LLVM’s mid-end is a large pipeline of independent passes coordinated by a Pass Manager: GVN, NewGVN, LICM, InstCombine, EarlyCSE, and LoopIdiom are all separate analyses and transformations. LLVM’s NewGVN pass (introduced around 2017) uses congruence classes that approximate some e-graph behavior, but it is not a true e-graph and does not perform equality saturation. Phase-ordering remains a real issue, compensated by running multiple pipeline sweeps and careful manual tuning of pass sequence.

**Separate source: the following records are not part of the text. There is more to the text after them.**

import Mathlib
import Summits.MatrixMultiplication.MatrixMultiplication.Theorems.SubgroupIdentityDesigns.Negative.OrbitCertificate
import Summits.MatrixMultiplication.MatrixMultiplication.Theorems.SubgroupIdentityDesigns.Negative.ProjectiveReduction

/-!
# Line certificates: the projective form of the three-member exclusion engine (all `p`)

Route `LevelGradedCohnUmans`, crux `SubgroupIdentityDesigns` (stmt-MatrixMultiplication-14079), the
`(m,k) = (2,1)` cell.  VALUE = THEOREM (an all-`p` engine), NOT summit progress; the crux item is
untouched and remains open.

`OrbitCertificate.lean` kills a level-one identity design on a subgroup triple `(H₁, H₂, H₃)` by a
weight `a` on `H₁ × H₂ × H₃` whose VECTOR incidence counts `Σ_{h₁ k h₃ u = w} a` vanish.  Here the
counts are only required to vanish on LINES: for all `u, b ∈ 𝔽_p²`

  `Σ_{(h₁,k,h₃) : b ⬝ (h₁ k h₃ u) = 0} a(h₁,k,h₃) = 0`     (`u = 0` or `b = 0` says `Σ a = 0`),

provided the SCALAR PARTS `Sᵢ = Hᵢ ∩ Z` cover the centre, `S₁ S₂ S₃ = Z` (which holds as soon as
`|S₁||S₂||S₃| = p - 1`, `ProjectiveReduction.scalar_cover`), and the weight of the scalar triples
`Σ_{h₁ k h₃ ∈ Z} a ≠ 0` (`no_levelOne_design_of_line_certificate`).  Proof: average the design
function `F = Σ_{rk M ≤ 1} c_M ψ(tr(M ·))` over the punctured centre,
`Σ_{λ ∈ 𝔽_pˣ} F(λ g) = Σ_M c_M (p·[tr(M g) = 0] - 1)` (`Σ_{λ ∈ 𝔽_pˣ} ψ(λ y) = p[y = 0] - 1`), a
combination of LINE indicators `[b ⬝ (g u) = 0]` (`M = u bᵀ`); on the group side, by the scalar
cover `λ · h₁ k h₃ = (s₁h₁)(s₂k)(s₃h₃) ∈ H₁H₂H₃`, so `Σ_λ F(λ h₁kh₃) = [h₁ k h₃ ∈ Z]`.

Application — **a LINE-TRANSITIVE member kills the triple** (`no_levelOne_design_of_lineTransitive₁₂`,
`₂₃`, `₃₂`): if the triple is subgroup-TPP with `S₁S₂S₃ = Z`, one member acts transitively on the
`p + 1` lines of `𝔽_p²`, and another member contains a non-scalar element `h`, then there is no
level-one identity design: the two-coset weight `[k = 1] - [k = h]` on that other member has the same
line counts for `k = 1` and `k = h` (re-index the transitive member), while by TPP the only scalar
triple products are the products of scalars.  This is the all-`p` mechanism behind the rational
certificates found by the censuses at `p = 61, 157, 181` (route folder `ORACLE-g16.md` §G16-5) and it
closes family I of the Dickson sieve (`SingerLineTransitive.lean`, `CellTwoOneClosed.lean`).
-/

set_option linter.dupNamespace false

noncomputable section

open scoped BigOperators Classical

open Summit.MatrixMultiplication.MatrixMultiplication.Theorems.LieRankDesigns.Negative (GLm Mat)

namespace Summit.MatrixMultiplication.MatrixMultiplication.Theorems.SubgroupIdentityDesigns.Negative

section LineCertificate

open Literature.Barriers.MatrixMultiplication (SubgroupTPP)

variable {p : ℕ} [hp : Fact p.Prime]

/-! ## Sums over the punctured centre -/

/-- `Σ_{x ∈ 𝔽_p} f(x) = f(0) + Σ_{λ ∈ 𝔽_pˣ} f(λ)`. -/
theorem sum_eq_zero_add_sum_units (f : ZMod p → ℂ) :
    ∑ x : ZMod p, f x = f 0 + ∑ l : (ZMod p)ˣ, f (l : ZMod p) := by
  rw [Fintype.sum_eq_add_sum_compl (0 : ZMod p) f]
  congr 1
  rw [Finset.sum_subtype ({0}ᶜ : Finset (ZMod p)) (p := fun x : ZMod p => x ≠ 0)
    (fun x => by rw [Finset.mem_compl, Finset.mem_singleton])]
  exact (Fintype.sum_equiv unitsEquivNeZero (fun l : (ZMod p)ˣ => f (l : ZMod p))
    (fun x : {x : ZMod p // x ≠ 0} => f (x : ZMod p)) (fun _ => rfl)).symm

/-- `Σ_{λ ∈ 𝔽_pˣ} ψ(λ y) = p·[y = 0] - 1`. -/
theorem sum_units_stdAddChar_mul (y : ZMod p) :
    ∑ l : (ZMod p)ˣ, (ZMod.stdAddChar ((l : ZMod p) * y) : ℂ) =
      (if y = 0 then (p : ℂ) else 0) - 1 := by
  have hfull : ∑ x : ZMod p, (ZMod.stdAddChar (x * y) : ℂ) = if y = 0 then (p : ℂ) else 0 := by
    rw [AddChar.sum_mulShift y (ZMod.isPrimitive_stdAddChar p), ZMod.card]
    split_ifs <;> simp
  rw [sum_eq_zero_add_sum_units (fun x => (ZMod.stdAddChar (x * y) : ℂ)), zero_mul,
    AddChar.map_zero_eq_one] at hfull
  rw [← hfull]
  ring

/-! ## Scalars -/

/-- `(λ·1) g` has matrix `λ • g`. -/
theorem coe_scalarHom_mul (l : (ZMod p)ˣ) (g : GLm p 2) :
    ((scalarHom p 2 l * g : GLm p 2) : Mat p 2) = (l : ZMod p) • (g : Mat p 2) := by
  rw [Units.val_mul, coe_scalarHom, Matrix.scalar_apply, ← Matrix.smul_eq_diagonal_mul]

/-- Scalars are central: three interleaved scalars collect in front. -/
theorem scalarHom_triple_mul (u₁ u₂ u₃ : (ZMod p)ˣ) (x y z : GLm p 2) :
    scalarHom p 2 u₁ * x * (scalarHom p 2 u₂ * y) * (scalarHom p 2 u₃ * z) =
      scalarHom p 2 u₁ * scalarHom p 2 u₂ * scalarHom p 2 u₃ * (x * y * z) := by
  have hcomm : ∀ (u : (ZMod p)ˣ) (g : GLm p 2), g * scalarHom p 2 u = scalarHom p 2 u * g :=
    fun u g => (scalarHom_comm u g).symm
  calc scalarHom p 2 u₁ * x * (scalarHom p 2 u₂ * y) * (scalarHom p 2 u₃ * z)
      = scalarHom p 2 u₁ * (x * scalarHom p 2 u₂) * (y * scalarHom p 2 u₃) * z := by
        simp only [mul_assoc]
    _ = scalarHom p 2 u₁ * (scalarHom p 2 u₂ * x) * (scalarHom p 2 u₃ * y) * z := by
        rw [hcomm u₂ x, hcomm u₃ y]
    _ = scalarHom p 2 u₁ * scalarHom p 2 u₂ * (x * scalarHom p 2 u₃) * y * z := by
        simp only [mul_assoc]
    _ = scalarHom p 2 u₁ * scalarHom p 2 u₂ * (scalarHom p 2 u₃ * x) * y * z := by
        rw [hcomm u₃ x]
    _ = scalarHom p 2 u₁ * scalarHom p 2 u₂ * scalarHom p 2 u₃ * (x * y * z) := by
        simp only [mul_assoc]

/-- `#{λ ∈ 𝔽_pˣ : λ g = 1} = [g ∈ Z]`. -/
theorem sum_units_ite_scalarHom_mul_eq_one (g : GLm p 2) :
    ∑ l : (ZMod p)ˣ, (if scalarHom p 2 l * g = 1 then (1 : ℂ) else 0) =
      if g ∈ (scalarHom p 2).range then 1 else 0 := by
  by_cases hg : g ∈ (scalarHom p 2).range
  · rw [if_pos hg]
    obtain ⟨ν, hν⟩ := hg
    have key : ∀ l : (ZMod p)ˣ, scalarHom p 2 l * g = 1 ↔ l = ν⁻¹ := by
      intro l
      rw [mul_eq_one_iff_eq_inv, ← hν, ← map_inv, scalarHom_injective.eq_iff]
    simp_rw [key]
    simp
  · rw [if_neg hg]
    refine Finset.sum_eq_zero fun l _ => ?_
    rw [if_neg]
    intro h1
    apply hg
    rw [mul_eq_one_iff_eq_inv] at h1
    exact ⟨l⁻¹, by rw [map_inv, h1, inv_inv]⟩

/-- An invertible `2 × 2` matrix kills no non-zero vector. -/
theorem gl2_mulVec_ne_zero (g : GLm p 2) {v : Fin 2 → ZMod p} (hv : v ≠ 0) :
    (g : Mat p 2).mulVec v ≠ 0 := by
  intro h0
  apply hv
  have := congrArg ((g⁻¹ : GLm p 2) : Mat p 2).mulVec h0
  rwa [Matrix.mulVec_mulVec, ← Units.val_mul, inv_mul_cancel, Units.val_one, Matrix.one_mulVec,
    Matrix.mulVec_zero] at this

/-! ## The line-certificate engine -/

/-- **LINE CERTIFICATE ⇒ NO LEVEL-ONE IDENTITY DESIGN.**  Let the scalar parts of `(H₁, H₂, H₃)`
cover the centre (`S₁S₂S₃ = Z`, e.g. from `scalar_cover`), and let `a` be a weight on
`H₁ × H₂ × H₃` with non-zero total weight on the triples whose product is scalar and whose LINE
incidence counts `Σ_{b ⬝ (h₁ k h₃ u) = 0} a(h₁,k,h₃)` vanish for all `u, b ∈ 𝔽_p²`.  Then the
level-`1` identity design of the crux does not exist.  All `p`; no TPP, no volume hypothesis. -/
theorem no_levelOne_design_of_line_certificate {H₁ H₂ H₃ : Subgroup (GLm p 2)}
    (hZ : ∀ z ∈ (scalarHom p 2).range, ∃ s₁ ∈ H₁ ⊓ (scalarHom p 2).range,
      ∃ s₂ ∈ H₂ ⊓ (scalarHom p 2).range, ∃ s₃ ∈ H₃ ⊓ (scalarHom p 2).range, s₁ * s₂ * s₃ = z)
    (a : GLm p 2 → GLm p 2 → GLm p 2 → ℂ)
    (hii : (∑ h₁ : H₁, ∑ k : H₂, ∑ h₃ : H₃,
      if ((h₁ : GLm p 2) * k * h₃ : GLm p 2) ∈ (scalarHom p 2).range then a h₁ k h₃ else 0) ≠ 0)
    (hline : ∀ u b : Fin 2 → ZMod p, (∑ h₁ : H₁, ∑ k : H₂, ∑ h₃ : H₃,
      if b ⬝ᵥ (((h₁ : GLm p 2) * k * h₃ : GLm p 2) : Mat p 2).mulVec u = 0
        then a h₁ k h₃ else 0) = 0) :
    ¬ ∃ c : Mat p 2 → ℂ, (∀ M, 1 < M.rank → c M = 0) ∧
      (∑ M, c M * ZMod.stdAddChar (Matrix.trace (M * ((1 : GLm p 2) : Mat p 2)))) = 1 ∧
      ∀ a ∈ H₁, ∀ b ∈ H₂, ∀ g ∈ H₃, a * b * g ≠ 1 →
        (∑ M, c M *
          ZMod.stdAddChar (Matrix.trace (M * ((a * b * g : GLm p 2) : Mat p 2)))) = 0 := by
  rintro ⟨c, hc, hc1, hc0⟩
  obtain ⟨F, hF⟩ : ∃ F : Mat p 2 → ℂ,
      ∀ X, F X = ∑ M, c M * ZMod.stdAddChar (Matrix.trace (M * X)) := ⟨_, fun _ => rfl⟩
  rw [← hF] at hc1
  simp_rw [← hF] at hc0
  -- (1) group side: the value of `F` at a scalar multiple of a triple product
  have hval : ∀ (h₁ : H₁) (k : H₂) (h₃ : H₃) (l : (ZMod p)ˣ),
      F ((scalarHom p 2 l * ((h₁ : GLm p 2) * k * h₃) : GLm p 2) : Mat p 2) =
        if scalarHom p 2 l * ((h₁ : GLm p 2) * k * h₃) = 1 then 1 else 0 := by
    intro h₁ k h₃ l
    obtain ⟨s₁, hs₁, s₂, hs₂, s₃, hs₃, hprod⟩ := hZ (scalarHom p 2 l) ⟨l, rfl⟩
    obtain ⟨hs₁H, u₁, rfl⟩ := Subgroup.mem_inf.mp hs₁
    obtain ⟨hs₂H, u₂, rfl⟩ := Subgroup.mem_inf.mp hs₂
    obtain ⟨hs₃H, u₃, rfl⟩ := Subgroup.mem_inf.mp hs₃
    have hGL : scalarHom p 2 u₁ * h₁ * (scalarHom p 2 u₂ * k) * (scalarHom p 2 u₃ * h₃) =
        scalarHom p 2 l * ((h₁ : GLm p 2) * k * h₃) := by
      rw [scalarHom_triple_mul, hprod]
    rw [← hGL]
    by_cases h1 : scalarHom p 2 u₁ * ↑h₁ * (scalarHom p 2 u₂ * ↑k) * (scalarHom p 2 u₃ * ↑h₃) = 1
    · rw [if_pos h1, h1]
      exact hc1
    · rw [if_neg h1]
      exact hc0 _ (H₁.mul_mem hs₁H h₁.2) _ (H₂.mul_mem hs₂H k.2) _ (H₃.mul_mem hs₃H h₃.2) h1
  -- (2) group side, summed over the punctured centre
  have hgrp : ∀ (h₁ : H₁) (k : H₂) (h₃ : H₃),
      ∑ l : (ZMod p)ˣ, F ((l : ZMod p) • (((h₁ : GLm p 2) * k * h₃ : GLm p 2) : Mat p 2)) =
        if ((h₁ : GLm p 2) * k * h₃ : GLm p 2) ∈ (scalarHom p 2).range then 1 else 0 := by
    intro h₁ k h₃
    rw [← sum_units_ite_scalarHom_mul_eq_one]
    refine Finset.sum_congr rfl fun l _ => ?_
    rw [← coe_scalarHom_mul, hval]
  -- (3) character side: the projectivisation of `F` is a combination of line indicators
  have hchar : ∀ X : Mat p 2, ∑ l : (ZMod p)ˣ, F ((l : ZMod p) • X) =
      ∑ M : Mat p 2, c M * ((if Matrix.trace (M * X) = 0 then (p : ℂ) else 0) - 1) := by
    intro X
    simp_rw [hF]
    rw [Finset.sum_comm]
    refine Finset.sum_congr rfl fun M _ => ?_
    rw [← Finset.mul_sum]
    congr 1
    simp_rw [Matrix.mul_smul, Matrix.trace_smul, smul_eq_mul]
    exact sum_units_stdAddChar_mul _
  -- (4) the total weight vanishes (`u = b = 0`)
  have hsum0 : (∑ h₁ : H₁, ∑ k : H₂, ∑ h₃ : H₃, a h₁ k h₃) = 0 := by
    have h := hline 0 0
    simpa using h
  -- (5) every Fourier mode of the projectivised weighted sum vanishes
  have hM : ∀ M : Mat p 2, c M * (∑ h₁ : H₁, ∑ k : H₂, ∑ h₃ : H₃, a h₁ k h₃ *
      ((if Matrix.trace (M * (((h₁ : GLm p 2) * k * h₃ : GLm p 2) : Mat p 2)) = 0
        then (p : ℂ) else 0) - 1)) = 0 := by
    intro M
    by_cases hcM : c M = 0
    · rw [hcM, zero_mul]
    have hrk : M.rank ≤ 1 := by
      by_contra h
      exact hcM (hc M (by omega))
    have hsplit : ∀ (x : ℂ) (P : Prop) [Decidable P],
        x * ((if P then (p : ℂ) else 0) - 1) = (p : ℂ) * (if P then x else 0) - x := by
      intro x P _
      split_ifs <;> ring
    simp_rw [hsplit, Finset.sum_sub_distrib, ← Finset.mul_sum, hsum0, sub_zero]
    by_cases hM0 : M = 0
    · subst hM0
      simp only [zero_mul, Matrix.trace_zero, if_true]
      rw [hsum0, mul_zero, mul_zero]
    obtain ⟨u, b, -, rfl⟩ := exists_vecMulVec_of_rank_le_one M hrk hM0
    simp_rw [trace_vecMulVec_mul]
    rw [hline u b, mul_zero, mul_zero]
  -- (6) sum swap
  have hswap : (∑ M : Mat p 2, c M * ∑ h₁ : H₁, ∑ k : H₂, ∑ h₃ : H₃, a h₁ k h₃ *
      ((if Matrix.trace (M * (((h₁ : GLm p 2) * k * h₃ : GLm p 2) : Mat p 2)) = 0
        then (p : ℂ) else 0) - 1)) =
      ∑ h₁ : H₁, ∑ k : H₂, ∑ h₃ : H₃, a h₁ k h₃ * ∑ M : Mat p 2, c M *
        ((if Matrix.trace (M * (((h₁ : GLm p 2) * k * h₃ : GLm p 2) : Mat p 2)) = 0
          then (p : ℂ) else 0) - 1) := by
    simp_rw [Finset.mul_sum]
    rw [Finset.sum_comm]
    refine Finset.sum_congr rfl fun h₁ _ => ?_
    rw [Finset.sum_comm]
    refine Finset.sum_congr rfl fun k _ => ?_
    rw [Finset.sum_comm]
    exact Finset.sum_congr rfl fun h₃ _ => Finset.sum_congr rfl fun M _ => by ring
  -- (7) assemble
  apply hii
  calc (∑ h₁ : H₁, ∑ k : H₂, ∑ h₃ : H₃,
        if ((h₁ : GLm p 2) * k * h₃ : GLm p 2) ∈ (scalarHom p 2).range then a h₁ k h₃ else 0)
      = ∑ h₁ : H₁, ∑ k : H₂, ∑ h₃ : H₃, a h₁ k h₃ *
          ∑ l : (ZMod p)ˣ, F ((l : ZMod p) • (((h₁ : GLm p 2) * k * h₃ : GLm p 2) : Mat p 2)) := by
        refine Finset.sum_congr rfl fun h₁ _ => Finset.sum_congr rfl fun k _ =>
          Finset.sum_congr rfl fun h₃ _ => ?_
        rw [hgrp]
        split_ifs <;> simp
    _ = ∑ h₁ : H₁, ∑ k : H₂, ∑ h₃ : H₃, a h₁ k h₃ * ∑ M : Mat p 2, c M *
          ((if Matrix.trace (M * (((h₁ : GLm p 2) * k * h₃ : GLm p 2) : Mat p 2)) = 0
            then (p : ℂ) else 0) - 1) := by
        simp_rw [hchar]
    _ = ∑ M : Mat p 2, c M * ∑ h₁ : H₁, ∑ k : H₂, ∑ h₃ : H₃, a h₁ k h₃ *
          ((if Matrix.trace (M * (((h₁ : GLm p 2) * k * h₃ : GLm p 2) : Mat p 2)) = 0
            then (p : ℂ) else 0) - 1) := hswap.symm
    _ = 0 := Finset.sum_eq_zero fun M _ => hM M

end LineCertificate

end Summit.MatrixMultiplication.MatrixMultiplication.Theorems.SubgroupIdentityDesigns.Negative

end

Cranelift’s aegraph does not aim to match LLVM’s optimization breadth. Cranelift targets JIT scenarios where compile-time speed matters alongside code quality. Within that scope, the aegraph unifies GVN, LICM, and algebraic simplification into one mechanism with a clear theoretical foundation. Adding new optimizations is a one-liner in ISLE; rule interactions are handled by the saturation mechanism rather than by pass ordering; the compile-time overhead is predictable.

What the Aegraph Does Not Cover

The aegraph’s scope ends at the boundary of pure values. Any optimization that crosses side-effecting instructions requires CFG-level analysis outside the e-graph. Dead store elimination, memory forwarding, alias analysis, and induction variable recognition all remain separate concerns. Cranelift handles some of these elsewhere; others it optimizes less aggressively than LLVM.

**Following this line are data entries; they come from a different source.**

/-- **Real point of `c`**: `c(σ) = ((ν(𝓕)⁻¹·∫ H(w₀v)^σ dν : ℝ) : ℂ)` — ★ FILE 3's left-hand side. [folklore] -/
theorem intertwiningScalar_ofReal [MeasurableSpace (quasiSplit (↥(maximalRealSubfield L)) L (IsCMField.complexConj L) 2).Adelic]
    (ν : Measure ↥(adelicUnipotent (↥(maximalRealSubfield L)) L (IsCMField.complexConj L) 2)) (𝓕 : Set ↥(adelicUnipotent (↥(maximalRealSubfield L)) L (IsCMField.complexConj L) 2)) (σ : ℝ) :
    ((((ν 𝓕).toReal⁻¹ : ℝ)) : ℂ) * ∫ v, (((borelHeight (((quasiSplit (↥(maximalRealSubfield L)) L (IsCMField.complexConj L) 2).toAdelic (weylLongU ((IsCMField.complexConj L : L ≃ₐ[↥(maximalRealSubfield L)] L) : L →+* L) (rfl : ((StdForm.antidiagonal 2).over L) = ((StdForm.antidiagonal 2).over L)))) * (v : (quasiSplit (↥(maximalRealSubfield L)) L (IsCMField.complexConj L) 2).Adelic)) : ℝ) : ℝ) : ℂ) ^ ((σ : ℝ) : ℂ) ∂ν = ((((ν 𝓕).toReal⁻¹ * ∫ v, ((borelHeight (((quasiSplit (↥(maximalRealSubfield L)) L (IsCMField.complexConj L) 2).toAdelic (weylLongU ((IsCMField.complexConj L : L ≃ₐ[↥(maximalRealSubfield L)] L) : L →+* L) (rfl : ((StdForm.antidiagonal 2).over L) = ((StdForm.antidiagonal 2).over L)))) * (v : (quasiSplit (↥(maximalRealSubfield L)) L (IsCMField.complexConj L) 2).Adelic)) : ℝ) : ℝ) ^ σ ∂ν : ℝ)) : ℂ) := by
  rw [integral_ofReal_cpow_ofReal (fun v => NNReal.coe_nonneg _)]
  push_cast
  ring

include hδ in
/-- **`c_∞(1) ≠ 0`**: at `z = 1` the archimedean mean is the positive real `μ_E(D_∞)⁻¹·∫ A^{−1} dμ_E` (`0 < μ_E(D_∞) < ∞`: Mathlib `ZSpan.measure_fundamentalDomain_ne_zero`, bounded domain).
[cite: MoeglinWaldspurger1995, IV.1.11] -/
theorem archMean_one_ne_zero (μE : Measure (mixedSpace ↥(maximalRealSubfield L))) [μE.IsAddHaarMeasure] :
    ((((μE (ZSpan.fundamentalDomain (latticeBasis ↥(maximalRealSubfield L)))).toReal⁻¹ : ℝ)) : ℂ) * ∫ s : mixedSpace ↥(maximalRealSubfield L), (((∏ w : InfinitePlace L, ((1 : ℝ) + (w δ) ^ 2 * (s.1 ⟨w.comap (algebraMap ↥(maximalRealSubfield L) L), K2E1HeightBigCellLineFormulaU2.isReal_comap_maximalRealSubfield L w⟩) ^ 2)) : ℝ) : ℂ) ^ (-(1 : ℂ)) ∂μE ≠ 0 := by
  have h := archMean_ofReal L (δ := δ) μE 1
  rw [Complex.ofReal_one] at h
  rw [h, Complex.ofReal_ne_zero]
  refine (mul_pos (inv_pos.2 (ENNReal.toReal_pos (ZSpan.measure_fundamentalDomain_ne_zero _) ?_)) ?_).ne'
  · exact ((ZSpan.fundamentalDomain_isBounded _).measure_lt_top).ne
  · exact integral_rpow_pos (archFactor_pos L) (integrable_archFactor_rpow_neg_of_half_lt L hδ μE (x := 1) (by norm_num))

include hδ in
/-- **`a_v(1) ≠ 0`**: at `z = 1` the local mean is the positive real `νv(𝒪_v)⁻¹·∫ P_v^{−1} dνv` (`0 < νv(𝒪_v)`: ★ `LocalFieldHaar.measureReal_primePowBall_pos`, `𝒪_v = 𝔭_v^0`).
[cite: Langlands1976, Appendix] -/
theorem localMean_one_ne_zero (v : HeightOneSpectrum (𝓞 ↥(maximalRealSubfield L)))
    [MeasurableSpace (v.adicCompletion ↥(maximalRealSubfield L))] [BorelSpace (v.adicCompletion ↥(maximalRealSubfield L))]
    (μ : Measure (v.adicCompletion ↥(maximalRealSubfield L))) [μ.IsAddHaarMeasure] :
    ((((μ (v.adicCompletionIntegers ↥(maximalRealSubfield L))).toReal⁻¹ : ℝ)) : ℂ) * ∫ t : v.adicCompletion ↥(maximalRealSubfield L), ((((letI := Extension.fintype (𝓞 ↥(maximalRealSubfield L)) ↥(maximalRealSubfield L) L (𝓞 L) v; ∏ w : v.Extension (𝓞 L), max 1 (normAbs (w.1.adicCompletion L) (Extension.adicCompletionSemialgHom ↥(maximalRealSubfield L) L w t) * normAbs (w.1.adicCompletion L) ((algebraMap L (FiniteAdeleRing (𝓞 L) L) δ) w.1))) : ℝ≥0) : ℝ) : ℂ) ^ (-(1 : ℂ)) ∂μ ≠ 0 := by
  letI := Extension.fintype (𝓞 ↥(maximalRealSubfield L)) ↥(maximalRealSubfield L) L (𝓞 L) v
  have h1 : (∫ t : v.adicCompletion ↥(maximalRealSubfield L), ((((letI := Extension.fintype (𝓞 ↥(maximalRealSubfield L)) ↥(maximalRealSubfield L) L (𝓞 L) v; ∏ w : v.Extension (𝓞 L), max 1 (normAbs (w.1.adicCompletion L) (Extension.adicCompletionSemialgHom ↥(maximalRealSubfield L) L w t) * normAbs (w.1.adicCompletion L) ((algebraMap L (FiniteAdeleRing (𝓞 L) L) δ) w.1))) : ℝ≥0) : ℝ) : ℂ) ^ (-(1 : ℂ)) ∂μ) =
      (((∫ t : v.adicCompletion ↥(maximalRealSubfield L), (((letI := Extension.fintype (𝓞 ↥(maximalRealSubfield L)) ↥(maximalRealSubfield L) L (𝓞 L) v; ∏ w : v.Extension (𝓞 L), max 1 (normAbs (w.1.adicCompletion L) (Extension.adicCompletionSemialgHom ↥(maximalRealSubfield L) L w t) * normAbs (w.1.adicCompletion L) ((algebraMap L (FiniteAdeleRing (𝓞 L) L) δ) w.1))) : ℝ≥0) : ℝ) ^ (-(1 : ℝ)) ∂μ : ℝ)) : ℂ) := by
    rw [← Complex.ofReal_one]
    exact integral_ofReal_cpow_neg_ofReal (fun t => NNReal.coe_nonneg _) 1
  rw [h1, ← Complex.ofReal_mul, Complex.ofReal_ne_zero]
  have hball : primePowBall (v.adicCompletion ↥(maximalRealSubfield L)) 0 = (v.adicCompletionIntegers ↥(maximalRealSubfield L) : Set (v.adicCompletion ↥(maximalRealSubfield L))) :=
    Set.ext fun t => mem_primePowBall_zero_iff t
  have hpos : 0 < (μ (v.adicCompletionIntegers ↥(maximalRealSubfield L))).toReal := by
    have h := LocalFieldHaar.measureReal_primePowBall_pos μ 0
    rwa [Measure.real, hball] at h
  exact (mul_pos (inv_pos.2 hpos) (integral_rpow_pos (fun t => lt_of_lt_of_le zero_lt_one (by exact_mod_cast one_le_localHeight L v t))
    (integrable_localFactor_rpow_neg_of_half_lt L hδ v μ (x := 1) (by norm_num)))).ne'

end Summit.HodgeConjecture.HodgeConjecture.Cruxes.H413.K2E1IntertwiningLocalFactorIntegrableU2

end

Loop-carried values through phi nodes are out of scope entirely. Strength reduction of induction variables, replacing i * stride with an increment inside the loop body, requires reasoning about loop-carried dependences that an RVSDG-based system could express through theta-node rewrites but the aegraph cannot. These are deliberate trade-offs shaped by the JIT context, where Wasm workloads tend toward compute kernels without deeply nested loop structures.

The Takeaway

What the aegraph demonstrates is the value of specificity in design constraints. Equality saturation with unbounded scope and full-program IR coverage is a research problem; equality saturation restricted to pure SSA values with acyclic structure is a practical compiler pass. The acyclic constraint looks like a limitation, but it is the constraint that eliminates the NP-hard extraction, controls saturation time, and keeps the pass fast enough for a JIT. Identifying which part of a research idea you need and cutting the rest is the mechanism by which techniques like this move from academic literature into production toolchains.